import Summits.BirchSwinnertonDyer.BirchSwinnertonDyer.Theorems.KolyvaginRankRigidityAtTwoWalkBridge
import Summits.BirchSwinnertonDyer.BirchSwinnertonDyer.Theorems.KolyvaginRankRigidityAtTwoWalkStepPureLocal
import Summits.BirchSwinnertonDyer.BirchSwinnertonDyer.Theorems.KolyvaginRankRigidityAtTwoWalkStepSign
import Summits.BirchSwinnertonDyer.BirchSwinnertonDyer.Theorems.KolyvaginRankRigidityAtTwoSwapWeilDatumLiftChange
import Summits.BirchSwinnertonDyer.BirchSwinnertonDyer.Theorems.KolyvaginRankRigidityAtTwoWalkEngineAdapterG
import Summits.BirchSwinnertonDyer.BirchSwinnertonDyer.Theorems.KolyvaginRankRigidityAtTwoWalkStepPureAlgebra
import HarnessLib

/-!
# Crux U1 `KolyvaginBoundedDefectAtTwo` (stmt-BirchSwinnertonDyer-28083), LINE 17 `regular_core_rigidity`,
# stub S1b `stub_nearCoreExistenceAtTwo` — THE WALK, part 2: the PURE STEP at frame level

Width seat `bsd-line-krr2-p2` g15 (ONE READER on S1b); `--supports stmt-BirchSwinnertonDyer-28083` (helper).
THEOREMS ONLY; nothing here proves S1b, U1, a rung or BSD. BSD is NOT proved.
Frame conventions as in `…WalkStepGood`. `walkStep_pure`: cut ONE alive eigenclass `p = g_{i₁}` (sign `s`) at a regular
Kolyvagin prime killing the other alive classes (engine p691126); the pure cut yields a REFILL class `r` (p692147) whose
SIGN (p688390) makes `q' = τ_* r − s r` an eigenclass of sign `−s` (`oppositeSign_class`); the frame `g[i₁ ↦ q']` on the
same alive set satisfies (F3) with exponent `J + 2d + 1` and (F4) with exponent `8d + 2J + 7` at `H_{𝓕(cℓ)}`.
[cite: MazurRubin2004, §4.1, Prop. 4.1.5] [cite: Jetchev2008, Lemma 5.2, proof of Prop. 5.3] [cite: GrossLMS1991, §5 (5.1), §9]
Design: no definitions; `K : Type`; axioms `propext`, `Classical.choice`, `Quot.sound`.
-/

set_option autoImplicit false
-- the Theorems namespace of this sub repeats the summit name by design (D-0017 nested layout)
set_option linter.dupNamespace false

noncomputable section

open scoped Classical
open Function NumberField IsDedekindDomain WeierstrassCurve Field Finset
open Literature.NumberTheory.EllipticCurves Literature.NumberTheory.EllipticCurves.Jetchev2008
open Literature.NumberTheory.EllipticCurves.KolyvaginPairing
open Literature.NumberTheory.GaloisRepresentations Literature.NumberTheory.GaloisCohomology
open Literature.NumberTheory.GaloisRepresentations.DiscreteGaloisModule (transverseSubgroup SelmerStructure)
open Literature.NumberTheory.Automorphic
open Summit.BirchSwinnertonDyer.Rank1Residual
open Summit.BirchSwinnertonDyer.Rank1Residual.JET.SelmerVocabulary
open Summit.BirchSwinnertonDyer.Rank1Residual.JET.GlobalDuality (smul_place_eq_self_of_natCast_mem)
open Summit.BirchSwinnertonDyer.BirchSwinnertonDyer.Theorems.KolyvaginLowerBoundAtTwo (torsionFixing_le_of_dvd
  weil_equivariant_of_isLiftOfAut)

namespace Summit.BirchSwinnertonDyer.BirchSwinnertonDyer.Theorems.KolyvaginAtTwo.RegularWalk

variable {K : Type} [Field K] [NumberField K] (W : WeierstrassCurve ℚ) [W.IsElliptic] [W.IsGloballyMinimal]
=-=-=
WORK TO COMPLETE - Read through the entries above, and wherever a line holds the string "NumberTheory", copy it.

RESULT OF THE TASK -
open Literature.NumberTheory.EllipticCurves Literature.NumberTheory.EllipticCurves.Jetchev2008
open Literature.NumberTheory.EllipticCurves.KolyvaginPairing
open Literature.NumberTheory.GaloisRepresentations Literature.NumberTheory.GaloisCohomology
open Literature.NumberTheory.GaloisRepresentations.DiscreteGaloisModule (transverseSubgroup SelmerStructure)
open Literature.NumberTheory.Automorphic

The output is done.